Cycle counter and nanosecond delays on Cortex-M

Cycle counter and nanosecond delays on Cortex-M

After a long hiatus, I recently picked up my M&M sorter project again. To interface with a certain chip, the code needs to delay a pin read by a couple of nanoseconds, i.e. busy waiting is actually a pretty good choice here.

Nanosecond delays

The Cortex-M4F that I’m using has a cycle count register (CYCCNT), part of the Data Watchpoint and Trace unit (DWT), which makes it very easy do implement reasonably accurate nanosecond delays as follows:

#include <math.h>
#include <stdint.h>

#include <core_cm4.h>
#include <system_stm32f4xx.h>

inline volatile uint32_t getCycleCount () { return DWT->CYCCNT; }

inline void delayCycles (uint32 const numCycles) {
  uint32_t const startCycles = getCycleCount();
  while ((getCycleCount() - startCycles) < numCycles) { }
}

inline uint32_t nanosecondsToCycles (uint32_t const nanoseconds) {
  // At 168 MHz ceil(log2(SystemCoreClock)) is already 28, so don't multiply directly
  // with nanoseconds, because there's a large chance the result will overflow.
  // Alternatively, multiply nanoseconds by 1e3 and divide SystemCoreClock by 1e6.
  uint32_t result = ceil(nanoseconds * ((float) SystemCoreClock / 1e9f));
}

Heisenbug!

So, problem solved, right? Well, not quite… My code consists of multiple FreeRTOS tasks and was behaving rather erratically, e.g. a simple blinking LED would stop soon after power-up. At first I blamed this on wrong task priorities, so I kept increasing my “heartbeat LED” task’s priority until it worked again. Only when the priority was equal to or higher than the task with the nanosecond delay would everything (seem) to work correctly.

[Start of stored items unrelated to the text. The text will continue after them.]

import Summits.CriticalPhenomena.SAWScalingLimit.Theses.SAWRenewalTightness
import Literature.Probability.RandomPlanarGeometry.ChordalCurveFamily
import Literature.Topology.PlaneTopology.Schoenflies
import Literature.Probability.RandomPlanarGeometry.ConformalTube
import HarnessLib

/-!
# `ShellCrossingBound`, line `pinch-on-a-circle`, stub C `stub_socketedEnlargement`:
# a socketed enlargement of a Dobrushin domain with room

Crux item `stmt-CriticalPhenomena-4728` (`SAWRenewalTightness.ShellCrossingBound`), registered stub
`stub_socketedEnlargement` of the line skeleton `pinch-on-a-circle` (hypothesis `hC` of
`ShellCrossingBound_of`). Pure plane topology, no probability: for a Dobrushin domain
`(D; a, b)` and `d > 0` there is a Dobrushin domain `D' ⊇ D` with the SAME two marked points,
EQUAL to `D` inside the two open sockets `B(a, d/2) ∪ B(b, d/2)`, and containing a uniform closed
`ε`-collar about every point of `closure D` at distance `≥ d` from `a` and `b`.

## Construction

* Schoenflies (`Literature.Topology.PlaneTopology.Schoenflies.extendHomeomorph`, Pommerenke (1992)
  Cor. 2.8): a homeomorphism `H : ℂ ≃ₜ ℂ` with `H(𝔻) = D`, `H(𝕋) = ∂D`.
* The exceptional closed set `K = H⁻¹(S) ∩ {1 ≤ ‖w‖}`, `S = B̄(a, d/2) ∪ B̄(b, d/2)`; it contains
  `H⁻¹(a)`, `H⁻¹(b)`.
* The stretch factor `g(z) = 1 + min 1 (infDist (z/‖z‖) K / 2) ∈ [1, 2]`, a function of the
  direction only, `= 1` exactly in the directions of `K ∩ 𝕋`, and the radial stretch
  `Ψ(z) = g(z) z`, a homeomorphism of `ℂ` with `Ψ⁻¹(z) = z / g(z)`, so that
  `z ∈ Ψ(𝔻) ↔ ‖z‖ < g(z)`.
* `D' = Φ(D)`, `Φ = H ∘ Ψ ∘ H⁻¹` (`MarkedDomain.map`): then `p ∈ D' ↔ ‖H⁻¹ p‖ < g(H⁻¹ p)`, whence
  `D ⊆ D'` (`g ≥ 1`), the marked points are fixed (`g = 1` on `K ∩ 𝕋`), `D' ∩ S ⊆ D` (a point
  `w = H⁻¹ p ∈ K` with `1 ≤ ‖w‖` has `g(w) ≤ 1 + dist(w/‖w‖, w)/2 = (1 + ‖w‖)/2 ≤ ‖w‖`), and every
  frontier point of `D` outside `S` lies in `D'` (`g > 1` off `K` on `𝕋`); the collar width `ε`
  comes from compactness (`IsCompact.exists_cthickening_subset_open`).

## References

* Ch. Pommerenke, *Boundary Behaviour of Conformal Maps* (1992), §2.3 Cor. 2.8 (Schoenflies via
  Carathéodory) [PommerenkeBBCM1992].
* W. Werner, *Lectures on two-dimensional critical percolation* (2007), §3.2 (images of marked
  domains under plane homeomorphisms) [Werner2007].
-/

noncomputable section

open Set Metric Filter Topology
open Literature.Probability.RandomPlanarGeometry Literature.Probability.LatticeModels

namespace Summit.CriticalPhenomena.SAWScalingLimit.Theorems

/-! ### Radial stretches of the plane -/

/-- A map `z ↦ f(z) • z` with a bounded real factor `f`, continuous off the origin, is continuous
on `ℂ` (at the origin because `‖f(z) z‖ ≤ C ‖z‖`). [folklore] -/
theorem continuous_ofReal_mul_self {f : ℂ → ℝ} (hf : ∀ z, z ≠ 0 → ContinuousAt f z) {C : ℝ}
    (hC : ∀ z, |f z| ≤ C) : Continuous fun z : ℂ => (f z : ℂ) * z := by
  rw [continuous_iff_continuousAt]
  intro z
  by_cases hz : z = 0
  · subst hz
    simp only [ContinuousAt, mul_zero]
    refine squeeze_zero_norm (a := fun w => C * ‖w‖) (fun w => ?_) ?_
    · rw [norm_mul, Complex.norm_real, Real.norm_eq_abs]
      exact mul_le_mul_of_nonneg_right (hC w) (norm_nonneg _)
    · have h : Tendsto (fun w : ℂ => C * ‖w‖) (𝓝 0) (𝓝 (C * 0)) :=
        tendsto_const_nhds.mul tendsto_norm_zero
      rwa [mul_zero] at h
  · exact (Complex.continuous_ofReal.continuousAt.comp (hf z hz)).mul continuousAt_id

/-- The direction `z / ‖z‖` is unchanged by a positive real dilation. [folklore] -/
theorem inv_norm_mul_real_mul {t : ℝ} (ht : 0 < t) (z : ℂ) :
    (‖(t : ℂ) * z‖ : ℂ)⁻¹ * ((t : ℂ) * z) = (‖z‖ : ℂ)⁻¹ * z := by
  have ht' : (t : ℂ) ≠ 0 := Complex.ofReal_ne_zero.2 ht.ne'
  rw [norm_mul, Complex.norm_real, Real.norm_eq_abs, abs_of_pos ht, Complex.ofReal_mul, mul_inv,
    mul_mul_mul_comm, inv_mul_cancel₀ ht', one_mul]

/-- **The radial stretch.** For a factor `g : ℂ → [1, 2]` depending only on the direction
(`g (t z) = g z` for real `t > 0`) and continuous off the origin, `Ψ(z) = g(z) z` is a
homeomorphism of `ℂ` (inverse `z ↦ z / g(z)`), and `Ψ` maps the open unit disc onto
`{z | ‖z‖ < g z}`: `‖Ψ⁻¹ z‖ < 1 ↔ ‖z‖ < g z`. Cf. Pommerenke's radial extension
`ψ(rζ) = rψ(ζ)` (proof of Cor. 2.9). [folklore] -/
theorem exists_radialStretch {g : ℂ → ℝ} (h1 : ∀ z, 1 ≤ g z) (h2 : ∀ z, g z ≤ 2)
    (hsc : ∀ t : ℝ, 0 < t → ∀ z, g ((t : ℂ) * z) = g z) (hc : ∀ z, z ≠ 0 → ContinuousAt g z) :
    ∃ Ψ : ℂ ≃ₜ ℂ, (∀ z, Ψ z = (g z : ℂ) * z) ∧ ∀ z, ‖Ψ.symm z‖ < 1 ↔ ‖z‖ < g z := by
  have h0 : ∀ z, 0 < g z := fun z => one_pos.trans_le (h1 z)
  let Ψ : ℂ ≃ₜ ℂ :=
    { toFun := fun z => (g z : ℂ) * z
      invFun := fun z => ((g z)⁻¹ : ℝ) * z
      left_inv := fun z => by
        show (((g ((g z : ℂ) * z))⁻¹ : ℝ) : ℂ) * ((g z : ℂ) * z) = z
        rw [hsc _ (h0 z) z, ← mul_assoc, ← Complex.ofReal_mul, inv_mul_cancel₀ (h0 z).ne',
          Complex.ofReal_one, one_mul]
      right_inv := fun z => by
        show ((g ((((g z)⁻¹ : ℝ) : ℂ) * z) : ℝ) : ℂ) * ((((g z)⁻¹ : ℝ) : ℂ) * z) = z
        rw [hsc _ (inv_pos.2 (h0 z)) z, ← mul_assoc, ← Complex.ofReal_mul,
          mul_inv_cancel₀ (h0 z).ne', Complex.ofReal_one, one_mul]
      continuous_toFun := continuous_ofReal_mul_self (C := 2) hc fun z => by
        rw [abs_of_pos (h0 z)]
        exact h2 z
      continuous_invFun := continuous_ofReal_mul_self (C := 1)
        (fun z hz => (hc z hz).inv₀ (h0 z).ne') fun z => by
          rw [abs_of_pos (inv_pos.2 (h0 z))]
          exact inv_le_one_of_one_le₀ (h1 z) }
  refine ⟨Ψ, fun z => rfl, fun z => ?_⟩
  show ‖(((g z)⁻¹ : ℝ) : ℂ) * z‖ < 1 ↔ ‖z‖ < g z
  rw [norm_mul, Complex.norm_real, Real.norm_eq_abs, abs_of_pos (inv_pos.2 (h0 z)),
    inv_mul_lt_iff₀ (h0 z), mul_one]

/-- **The stretch factor of a closed nonempty exceptional set `K`**:
`g(z) = 1 + min 1 (infDist (z/‖z‖) K / 2)`. It takes values in `[1, 2]`, depends only on the
direction, is continuous off the origin, equals `1` at the unit vectors of `K`, exceeds `1` at
the unit vectors off `K`, and satisfies `g(w) ≤ ‖w‖` at every `w ∈ K` with `‖w‖ ≥ 1` (because
`infDist (w/‖w‖) K ≤ dist (w/‖w‖) w = ‖w‖ - 1`). [folklore] -/
theorem exists_stretchFactor {K : Set ℂ} (hKc : IsClosed K) (hKne : K.Nonempty) :
    ∃ g : ℂ → ℝ, (∀ z, 1 ≤ g z) ∧ (∀ z, g z ≤ 2) ∧
      (∀ t : ℝ, 0 < t → ∀ z, g ((t : ℂ) * z) = g z) ∧
      (∀ z, z ≠ 0 → ContinuousAt g z) ∧
      (∀ u, ‖u‖ = 1 → u ∈ K → g u = 1) ∧
      (∀ u, ‖u‖ = 1 → u ∉ K → 1 < g u) ∧
      (∀ w, 1 ≤ ‖w‖ → w ∈ K → g w ≤ ‖w‖) := by
  refine ⟨fun z => 1 + min 1 (infDist ((‖z‖ : ℂ)⁻¹ * z) K / 2), fun z => ?_, fun z => ?_,
    fun t ht z => ?_, fun z hz => ?_, fun u hu huK => ?_, fun u hu huK => ?_, fun w hw hwK => ?_⟩
  · show 1 ≤ 1 + min 1 (infDist ((‖z‖ : ℂ)⁻¹ * z) K / 2)
    have : 0 ≤ min 1 (infDist ((‖z‖ : ℂ)⁻¹ * z) K / 2) :=
      le_min zero_le_one (div_nonneg infDist_nonneg zero_le_two)
    linarith
  · show 1 + min 1 (infDist ((‖z‖ : ℂ)⁻¹ * z) K / 2) ≤ 2
    have := min_le_left (1 : ℝ) (infDist ((‖z‖ : ℂ)⁻¹ * z) K / 2)
    linarith
  · show 1 + min 1 (infDist ((‖(t : ℂ) * z‖ : ℂ)⁻¹ * ((t : ℂ) * z)) K / 2) =
      1 + min 1 (infDist ((‖z‖ : ℂ)⁻¹ * z) K / 2)
    rw [inv_norm_mul_real_mul ht]
  · have hdir : ContinuousAt (fun w : ℂ => (‖w‖ : ℂ)⁻¹ * w) z :=
      ((Complex.continuous_ofReal.comp continuous_norm).continuousAt.inv₀
        (by simpa using hz)).mul continuousAt_id
    have hg : Continuous fun w : ℂ => 1 + min 1 (infDist w K / 2) :=
      continuous_const.add (continuous_const.min ((continuous_infDist_pt K).div_const 2))
    exact hg.continuousAt.comp hdir
  · show 1 + min 1 (infDist ((‖u‖ : ℂ)⁻¹ * u) K / 2) = 1
    rw [hu, Complex.ofReal_one, inv_one, one_mul, infDist_zero_of_mem huK, zero_div,
      min_eq_right zero_le_one, add_zero]
  · show 1 < 1 + min 1 (infDist ((‖u‖ : ℂ)⁻¹ * u) K / 2)
    rw [hu, Complex.ofReal_one, inv_one, one_mul]
    have h₁ := (hKc.notMem_iff_infDist_pos hKne).1 huK
    have h₂ : 0 < min 1 (infDist u K / 2) := lt_min one_pos (half_pos h₁)
    linarith
  · show 1 + min 1 (infDist ((‖w‖ : ℂ)⁻¹ * w) K / 2) ≤ ‖w‖
    have hw0 : 0 < ‖w‖ := one_pos.trans_le hw
    have hdist : dist ((‖w‖ : ℂ)⁻¹ * w) w = ‖w‖ - 1 := by
      rw [dist_eq_norm, ← sub_one_mul, norm_mul,
        show ((‖w‖ : ℂ)⁻¹ - 1) = ((‖w‖⁻¹ - 1 : ℝ) : ℂ) by
          rw [Complex.ofReal_sub, Complex.ofReal_inv, Complex.ofReal_one],
        Complex.norm_real, Real.norm_eq_abs,
        abs_of_nonpos (sub_nonpos.2 (inv_le_one_of_one_le₀ hw)), neg_sub, sub_mul, one_mul,
        inv_mul_cancel₀ hw0.ne']
    have h₁ : infDist ((‖w‖ : ℂ)⁻¹ * w) K ≤ ‖w‖ - 1 := hdist ▸ infDist_le_dist_of_mem hwK
    have h₂ := min_le_right (1 : ℝ) (infDist ((‖w‖ : ℂ)⁻¹ * w) K / 2)
    linarith

/-! ### The registered stub -/

/-- **STUB C `stub_socketedEnlargement`: socketed enlargement with room.** For a Dobrushin domain
`(D; a, b)` (`a = D.pt 0`, `b = D.pt 1`) and `d > 0` there are a Dobrushin domain `D'` and
`ε > 0` with `D ⊆ D'`, the same marked points, `D' ∩ (B(a, d/2) ∪ B(b, d/2)) ⊆ D`, and
`B̄(z, ε) ⊆ D'` for every `z ∈ closure D` with `dist z a ≥ d`, `dist z b ≥ d`.
Proof: `D' = Φ(D)` with `Φ = H ∘ Ψ ∘ H⁻¹`, `H` the Schoenflies homeomorphism of `D`
(Pommerenke (1992) Cor. 2.8) and `Ψ` the radial stretch by the factor of `exists_stretchFactor`
for `K = H⁻¹(B̄(a, d/2) ∪ B̄(b, d/2)) ∩ {1 ≤ ‖w‖}`; the collar by compactness.
[cite: PommerenkeBBCM1992, §2.3 Cor. 2.8 (p. 25)] -/
theorem stub_socketedEnlargement :
    ∀ (D : DobrushinDomain) (d : ℝ), 0 < d →
      ∃ (D' : DobrushinDomain) (ε : ℝ), 0 < ε ∧ D.carrier ⊆ D'.carrier ∧
        D'.pt 0 = D.pt 0 ∧ D'.pt 1 = D.pt 1 ∧
        D'.carrier ∩ (Metric.ball (D.pt 0) (d / 2) ∪ Metric.ball (D.pt 1) (d / 2)) ⊆ D.carrier ∧
        ∀ z ∈ closure D.carrier, d ≤ dist z (D.pt 0) → d ≤ dist z (D.pt 1) →
          Metric.closedBall z ε ⊆ D'.carrier := by
  intro D d hd
  /- (1) Schoenflies: `H : ℂ ≃ₜ ℂ` with `H(𝔻) = D`, `H(𝕋) = ∂D`. -/
  obtain ⟨T⟩ := D.toJordanDomain.nonempty_tubeData
  obtain ⟨H, hball, hsphere⟩ : ∃ H : ℂ ≃ₜ ℂ, H '' ball 0 1 = D.carrier ∧
      H '' sphere 0 1 = frontier D.carrier :=
    ⟨_, Literature.Topology.PlaneTopology.Schoenflies.image_ball T,
      Literature.Topology.PlaneTopology.Schoenflies.image_sphere T⟩
  have hmemD : ∀ w, H w ∈ D.carrier ↔ ‖w‖ < 1 := fun w => by
    rw [← hball, H.injective.mem_set_image, mem_ball_zero_iff]
  have hmemFr : ∀ w, H w ∈ frontier D.carrier ↔ ‖w‖ = 1 := fun w => by
    rw [← hsphere, H.injective.mem_set_image, mem_sphere_zero_iff_norm]
  have hsymmD : ∀ p, p ∈ D.carrier → ‖H.symm p‖ < 1 := fun p hp => by
    rwa [← hmemD, H.apply_symm_apply]
  have hsymmFr : ∀ p, p ∈ frontier D.carrier → ‖H.symm p‖ = 1 := fun p hp => by
    rwa [← hmemFr, H.apply_symm_apply]
  /- (2) The exceptional closed set `K = H⁻¹(S) ∩ {1 ≤ ‖w‖}`, `S` the two closed sockets. -/
  obtain ⟨K, hK⟩ : ∃ K : Set ℂ,
      K = H ⁻¹' (closedBall (D.pt 0) (d / 2) ∪ closedBall (D.pt 1) (d / 2)) ∩ {w | 1 ≤ ‖w‖} :=
    ⟨_, rfl⟩
  have hmemK : ∀ w, w ∈ K ↔
      H w ∈ closedBall (D.pt 0) (d / 2) ∪ closedBall (D.pt 1) (d / 2) ∧ 1 ≤ ‖w‖ := fun w => by
    rw [hK, mem_inter_iff, mem_preimage, mem_setOf_eq]
  have hKc : IsClosed K := by
    rw [hK]
    exact ((isClosed_closedBall.union isClosed_closedBall).preimage H.continuous).inter
      (isClosed_le continuous_const continuous_norm)
  have hptS : ∀ i : Fin 2, D.pt i ∈ closedBall (D.pt 0) (d / 2) ∪ closedBall (D.pt 1) (d / 2) :=
    Fin.forall_fin_two.2 ⟨mem_union_left _ (mem_closedBall_self (half_pos hd).le),
      mem_union_right _ (mem_closedBall_self (half_pos hd).le)⟩
  have hptK : ∀ i, H.symm (D.pt i) ∈ K := fun i =>
    (hmemK _).2 ⟨by rw [H.apply_symm_apply]; exact hptS i,
      (hsymmFr _ (D.pt_mem_frontier i)).ge⟩
  have hKne : K.Nonempty := ⟨_, hptK 0⟩
  /- (3) The stretch factor and the radial stretch `Ψ`. -/
  obtain ⟨g, h1, h2, hsc, hc, hgK, hgnK, hgle⟩ := exists_stretchFactor hKc hKne
  obtain ⟨Ψ, hΨ, hΨsymm⟩ := exists_radialStretch h1 h2 hsc hc
  /- (4) The enlarged domain `D' = Φ(D)`, `Φ = H ∘ Ψ ∘ H⁻¹`: `p ∈ D' ↔ ‖H⁻¹ p‖ < g (H⁻¹ p)`. -/
  obtain ⟨D', hD'⟩ : ∃ D' : DobrushinDomain, D' = D.map (H.symm.trans (Ψ.trans H)) := ⟨_, rfl⟩
  have hmemD' : ∀ p, p ∈ D'.carrier ↔ ‖H.symm p‖ < g (H.symm p) := fun p => by
    rw [hD', MarkedDomain.carrier_map, Homeomorph.image_eq_preimage_symm, mem_preimage,
      Homeomorph.symm_trans_apply, Homeomorph.symm_trans_apply, Homeomorph.symm_symm, hmemD,
      hΨsymm]
  have hpt : ∀ i, D'.pt i = D.pt i := fun i => by
    rw [hD', MarkedDomain.pt_map, Homeomorph.trans_apply, Homeomorph.trans_apply, hΨ,
      hgK _ (hsymmFr _ (D.pt_mem_frontier i)) (hptK i), Complex.ofReal_one, one_mul,
      H.apply_symm_apply]
  have hsub : D.carrier ⊆ D'.carrier := fun p hp =>
    (hmemD' p).2 ((hsymmD p hp).trans_le (h1 _))
  /- (5) The compact set of points of `closure D` at distance `≥ d` from the marks lies in the
  open set `D'`, hence so does a uniform closed collar about it. -/
  have hT₀ : closure D.carrier ∩ ({z | d ≤ dist z (D.pt 0)} ∩ {z | d ≤ dist z (D.pt 1)}) ⊆
      D'.carrier := by
    rintro z ⟨hz, hza, hzb⟩
    have hza : d ≤ dist z (D.pt 0) := hza
    have hzb : d ≤ dist z (D.pt 1) := hzb
    rw [closure_eq_self_union_frontier] at hz
    rcases hz with hz | hz
    · exact hsub hz
    · have hu : ‖H.symm z‖ = 1 := hsymmFr z hz
      rw [hmemD', hu]
      refine hgnK _ hu fun huK => ?_
      have hzS := ((hmemK _).1 huK).1
      rw [H.apply_symm_apply] at hzS
      rcases hzS with hzS | hzS <;> rw [mem_closedBall] at hzS <;> linarith
  have hT₀c : IsCompact
      (closure D.carrier ∩ ({z | d ≤ dist z (D.pt 0)} ∩ {z | d ≤ dist z (D.pt 1)})) :=
    D.isBounded.isCompact_closure.inter_right
      ((isClosed_le continuous_const (continuous_id.dist continuous_const)).inter
        (isClosed_le continuous_const (continuous_id.dist continuous_const)))
  obtain ⟨ε, hε, hεsub⟩ := hT₀c.exists_cthickening_subset_open D'.isOpen hT₀
  refine ⟨D', ε, hε, hsub, hpt 0, hpt 1, ?_, fun z hz hza hzb => ?_⟩
  · /- sockets: `D' ∩ (B(a, d/2) ∪ B(b, d/2)) ⊆ D`. -/
    rintro p ⟨hpD', hpS⟩
    have hw := (hmemD' p).1 hpD'
    by_cases hw1 : ‖H.symm p‖ < 1
    · have h := (hmemD _).2 hw1
      rwa [H.apply_symm_apply] at h
    · rw [not_lt] at hw1
      have hwK : H.symm p ∈ K := by
        refine (hmemK _).2 ⟨?_, hw1⟩
        rw [H.apply_symm_apply]
        rcases hpS with h | h
        · exact mem_union_left _ (ball_subset_closedBall h)
        · exact mem_union_right _ (ball_subset_closedBall h)
      exact absurd hw (not_lt.2 (hgle _ hw1 hwK))
  · /- room: the closed `ε`-ball about a point of the compact set lies in its `ε`-thickening. -/
    have hzT : z ∈ closure D.carrier ∩ ({z | d ≤ dist z (D.pt 0)} ∩ {z | d ≤ dist z (D.pt 1)}) :=
      ⟨hz, hza, hzb⟩
    exact (closedBall_subset_cthickening hzT ε).trans hεsub

end Summit.CriticalPhenomena.SAWScalingLimit.Theorems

The extremely frustrating thing was that as soon as I attached a debugger to the microcontroller everything worked just fine… I messed around with GDB settings, tried the STM32 built-in debugger as well as a SEGGER J-Link, but always got the same result: without debugger the chip locked up, with debugger it worked just fine. Hours of wasted time later, I finally found the reason and fixed the heisenbug!

It turns out that the cycle counter needs to be enabled first. Now, this would be an easy to figure out bug, where it not for the fact that the debugger does this automatically upon connecting to the Cortex-M. My best guess is that the debugger enables the TRCENA bit in the “Debug Exception and Monitor Control Register” (DEMCR), which is needed if it wants to step through code. According to the ARMv7-M Architecture Reference Manual (section C1.6.5, p. 765), the TRCENA bit is a “Global enable for all DWT and ITM features”, i.e. when set the cycle counter automagically comes to life. Heisenbug explained?

Enabling the cycle counter

So, enough with the technical mumbo-jumbo, how to fix this? Well, easy enough, first the DWT needs to be enabled, and next the cycle counter can be enabled. As noted in this StackOverflow question, on a Cortex-M7 one first has to unlock access to the DWT as well.

#include <core_cm4.h>

inline void enableCycleCounter () {
  CoreDebug->DEMCR |= CoreDebug_DEMCR_TRCENA_Msk;

#if __CORTEX_M == 7
  // Unlock DWT.
  DWT->LAR = 0xC5ACCE55;
#endif

  DWT->CYCCNT = 0;
  DWT->CTRL |= DWT_CTRL_CYCCNTENA_Msk;
}

Note that all of the above code assumes the CMSIS headers (e.g. core_cm4.h) are used. Thus, this should work on any Cortex-M, not just the STMicro one that I’m using. Bonus: no magic numbers and no digging through manuals to figure out register addresses and enable bit offsets.